GOING STRAIGHT The ICAC instilled stability, but no one had any idea where it was headed. When I was at Wan Chai Police Station, we had about 30 sergeants in uniform; one day the ICAC arrested 29.

Organised corruption is easy to investigate; get one person talking and you have all the evidence you need. This was happening across the colony and the police couldn't function. Eventually, more than 5,000 police marched on ICAC headquarters. Governor [Murray] MacLehose had to confront the situation. Some may have been armed. He declared a clean slate for all police and other civil servants. He had no choice. There had been contingency plans to bring in the army, which could have been the end of Hong Kong.

Every week, everyone got an envelope on their desk containing double or treble their salary, for doing nothing. The corruption was just a weekly tithe that was taken on everything: restaurants, bars, brothels, opium divans. And cops were paying cops to get better jobs. Every single employee, from tea boy to the expatriate chief superintendent got a cut. Those who didn't take it were bullied in subtle ways. As their envelopes piled up, they'd suddenly find that life was a lot more awkward. It was just the system that existed. Breaking the back of corruption was a positive thing, and [helped] Hong Kong become the economic miracle it is today.

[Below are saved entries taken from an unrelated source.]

/-- The cubes are measurable. [folklore] -/
theorem measurableSet_cubeSet (L : ℝ) (ν : ℕ) (Q : Fin 3 → Fin (ν + 1)) :
    MeasurableSet (cubeSet L ν Q) := by
  have h : cubeSet L ν Q = ⋂ l, (fun y : Space => y l) ⁻¹'
      Ico (((Q l : ℕ) : ℝ) * side L ν) ((((Q l : ℕ) : ℝ) + 1) * side L ν) := by
    ext y; simp [cubeSet]
  rw [h]
  exact MeasurableSet.iInter fun l => measurableSet_Ico.preimage (by fun_prop)

/-- The cube index is a measurable function of the point. [folklore] -/
theorem measurable_cubeIdx (L : ℝ) (ν : ℕ) : Measurable (cubeIdx L ν) := by
  refine measurable_pi_lambda _ fun l => ?_
  exact (measurable_from_nat (f := fun k : ℕ =>
      (⟨min ν k, Nat.lt_succ_of_le (min_le_left _ _)⟩ : Fin (ν + 1)))).comp
    (Nat.measurable_floor.comp (by fun_prop : Measurable fun y : Space => y l / side L ν))

/-- The cubes are pairwise disjoint. [folklore] -/
theorem pairwise_disjoint_cubeSet (hL : 0 < L) (ν : ℕ) :
    Pairwise (Function.onFun Disjoint (cubeSet L ν)) := fun _ _ hQQ' =>
  disjoint_left.2 fun _ hy hy' =>
    hQQ' ((cubeIdx_of_mem_cubeSet hL hy).symm.trans (cubeIdx_of_mem_cubeSet hL hy'))

/-- The cubes tile the cell. [folklore] -/
theorem cell_eq_iUnion_cubeSet (hL : 0 < L) (ν : ℕ) : cell L = ⋃ Q, cubeSet L ν Q :=
  Subset.antisymm (fun _ hy => mem_iUnion.2 ⟨_, mem_cubeSet_cubeIdx hL ν hy⟩)
    (iUnion_subset fun Q => cubeSet_subset_cell hL Q)

/-- Lower Lebesgue integrals over the cell split over the cubes. [folklore] -/
theorem lintegral_cell_eq_sum (hL : 0 < L) (ν : ℕ) (f : Space → ℝ≥0∞) :
    ∫⁻ y in cell L, f y = ∑ Q : Fin 3 → Fin (ν + 1), ∫⁻ y in cubeSet L ν Q, f y := by
  rw [cell_eq_iUnion_cubeSet hL ν, lintegral_iUnion (measurableSet_cubeSet L ν)
    (pairwise_disjoint_cubeSet hL ν), tsum_fintype]

/-- Bochner integrals over the cell split over the cubes. [folklore] -/
theorem integral_cell_eq_sum (hL : 0 < L) (ν : ℕ) {f : Space → ℂ}
    (hf : ∀ Q, IntegrableOn f (cubeSet L ν Q)) :
    ∫ y in cell L, f y = ∑ Q : Fin 3 → Fin (ν + 1), ∫ y in cubeSet L ν Q, f y := by
  rw [cell_eq_iUnion_cubeSet hL ν]
  exact integral_iUnion_fintype (measurableSet_cubeSet L ν) (pairwise_disjoint_cubeSet hL ν) hf

/-- A continuous function on the fibre is integrable on every cube. [folklore] -/
theorem integrableOn_cubeSet (hL : 0 < L) {ν : ℕ} (Q : Fin 3 → Fin (ν + 1)) {E : Type*}
    [NormedAddCommGroup E] {f : Space → E} (hf : Continuous f) : IntegrableOn f (cubeSet L ν Q) :=
  (integrableOn_cell hf).mono_set (cubeSet_subset_cell hL Q)

/-! ### Fibre objects of a test function: block average, local energies, bath identities -/

/-- Cube averages are constant along the fibre. [folklore] -/
theorem cubeAvg_update (L : ℝ) (ν : ℕ) (η : Config (m + 1) → ℂ) (Q : Fin 3 → Fin (ν + 1))
    (X : Config (m + 1)) (y : Space) :
    cubeAvg L ν η Q (Function.update X 0 y) = cubeAvg L ν η Q X := by
  simp only [cubeAvg, Function.update_idem]

/-- Cube averages of a continuous function depend continuously on the configuration. [folklore] -/
theorem continuous_cubeAvg (hL : 0 < L) (ν : ℕ) {η : Config (m + 1) → ℂ} (hη : Continuous η)
    (Q : Fin 3 → Fin (ν + 1)) : Continuous (cubeAvg L ν η Q) := by
  unfold cubeAvg
  exact (continuous_parametric_setIntegral_of_isBounded (μ := volume)
    ((isBounded_cell L).subset (cubeSet_subset_cell hL Q)) (measurableSet_cubeSet L ν Q)
    (hη.comp continuous_update_zero)).const_smul ((side L ν)⁻¹ ^ 3 : ℝ)

/-- On the cube `Q` of a fibre the block average is `⨍_Q η`. [folklore] -/
theorem blockAvg_update (hL : 0 < L) {ν : ℕ} {η : Config (m + 1) → ℂ} {Q : Fin 3 → Fin (ν + 1)}
    (X : Config (m + 1)) {y : Space} (hy : y ∈ cubeSet L ν Q) :
    bAvg[L, ν, η, Function.update X 0 y] = cubeAvg L ν η Q X := by
  rw [Function.update_self, cubeIdx_of_mem_cubeSet hL hy, cubeAvg_update]
import Mathlib
import Summits.ValiantsHypothesis.ValiantsHypothesis.Theorems.BarrierLeverPartitionMinorsHitByVPHiddenStatesSecondShellNestedRows
import Summits.ValiantsHypothesis.ValiantsHypothesis.Theorems.BarrierLeverPartitionMinorsHitByVPHiddenStatesSecondShellPrescribed
import Summits.ValiantsHypothesis.ValiantsHypothesis.Theorems.BarrierLeverPartitionMinorsHitByVPHiddenStatesSecondShellCrossTemplate
import Summits.ValiantsHypothesis.ValiantsHypothesis.Theorems.BarrierLeverPartitionMinorsHitByVPHiddenStatesSecondShellChainFour
import Summits.ValiantsHypothesis.ValiantsHypothesis.Theorems.BarrierLeverPartitionMinorsHitByVPHiddenStatesSecondShellPathReads

/-!
# Route BarrierLever — item `PartitionMinorsHitByVP` (stmt-ValiantsHypothesis-19717), line `hidden-states`:
# ★★ THE CROSSED (3,3) CELL — `Y₁ = {p,q,u}`, `Y₂ = {p,q,v}`, `u ∈ A₂ ∩ C₂`, `v ∈ A₁ ∩ C₁` (every `t, h`)

Helper file (`--supports stmt-ValiantsHypothesis-19717`; cell valiant-natproofs, 𝒟-side door (c), registered line
`Cruxes/PartitionMinorsHitByVP/Lines/hidden_states.lean` v8; prover seat val-np-p6 gen 18).  Closes NO item; definition-free.

THE CLASS (gen 17 memo §4d «four movers», the largest uncovered t = 4 shapes).  `C₁∖A₁ = {p, q, u}`, `C₂∖A₂ = {p, q, v}` with the
private node of each swap INERT in the other: `u ∈ A₂ ∩ C₂`, `v ∈ A₁ ∩ C₁`.  Orient path 1 = (u < p < q) (attachments `x₀, x₁` at
`u`) and path 2 = (p < q < v) (attachments `f₀, f₁` at `p`).  The cross minor `D_{B − A₁ + C₂}` has the start row
`C₂ = Z ∪ {u, p, q, v}`, `Z = (A₂ ∩ C₂) ∖ {u}`, whose FOUR movers form the chain `v → q → p → u` (`u` reads `x₀, x₁`; `p` reads `u`
and `f₀, f₁`; `q` reads `p`; `v` reads `q`).  By the FOUR-MOVER CHAIN LEMMA (`…SecondShellChainFour.det_eq_zero_of_chain₄`) the
rows that must be present either contain one of `u, p, q ∉ A₁`, or are small, or are `Z ∪ {v, x₀, x₁}` / `Z ∪ {f_j, x₀, x₁}` —
and `Z ∪ T = A₁` with `x₀, x₁ ∉ Z` forces `Z ⊆ A₁ ∩ C₁`, whence `C₂ ⊆ C₁`, i.e. `C₁ = C₂`, excluded.  ★★
`exists_table_secondShell_crossed`.  EXACT t = 4 CENSUS (kit j322364): shapes ((3,3),2,0,2,2) (45 360 families) and
((3,3),2,1,2,2) (22 680) of B₄(9).

HONEST LABEL: conjecture-column cell (second shell, every `t, h`); 19717 stays OPEN; nothing on crux 14610 or VP ≠ VNP.
-/

set_option linter.dupNamespace false

namespace Summit.ValiantsHypothesis.ValiantsHypothesis.Theorems.BarrierLever.HiddenStates

open Finset

noncomputable section

namespace SecondShell

open PathTable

SPARE THE ROD I've had to dilute some of the stories [in the book] for legal reasons. I've tried to convey a bit of colour and flavour, as all of the stories have a skeleton of truth, but I also don't want to damage anyone. When I started writing, the first thing I wrote about was fishing. At this time of year, you get a run of migratory Japanese sea perch. The best place to fish is at the container terminal at night. It's a bit like a Batman movie; the machines deafen them and the blinding lights draw them up. It's catch and release, though. We just enjoy the thrill of the chase. Five hours will get you to the oil and gas rigs 200 miles offshore, which are natural magnets for marlin, sail fish and big tuna. They've got fire boats that are deployed for catching pirates, which also previously used to chase us. These days, I take coffee and newspapers to them as a peace offering.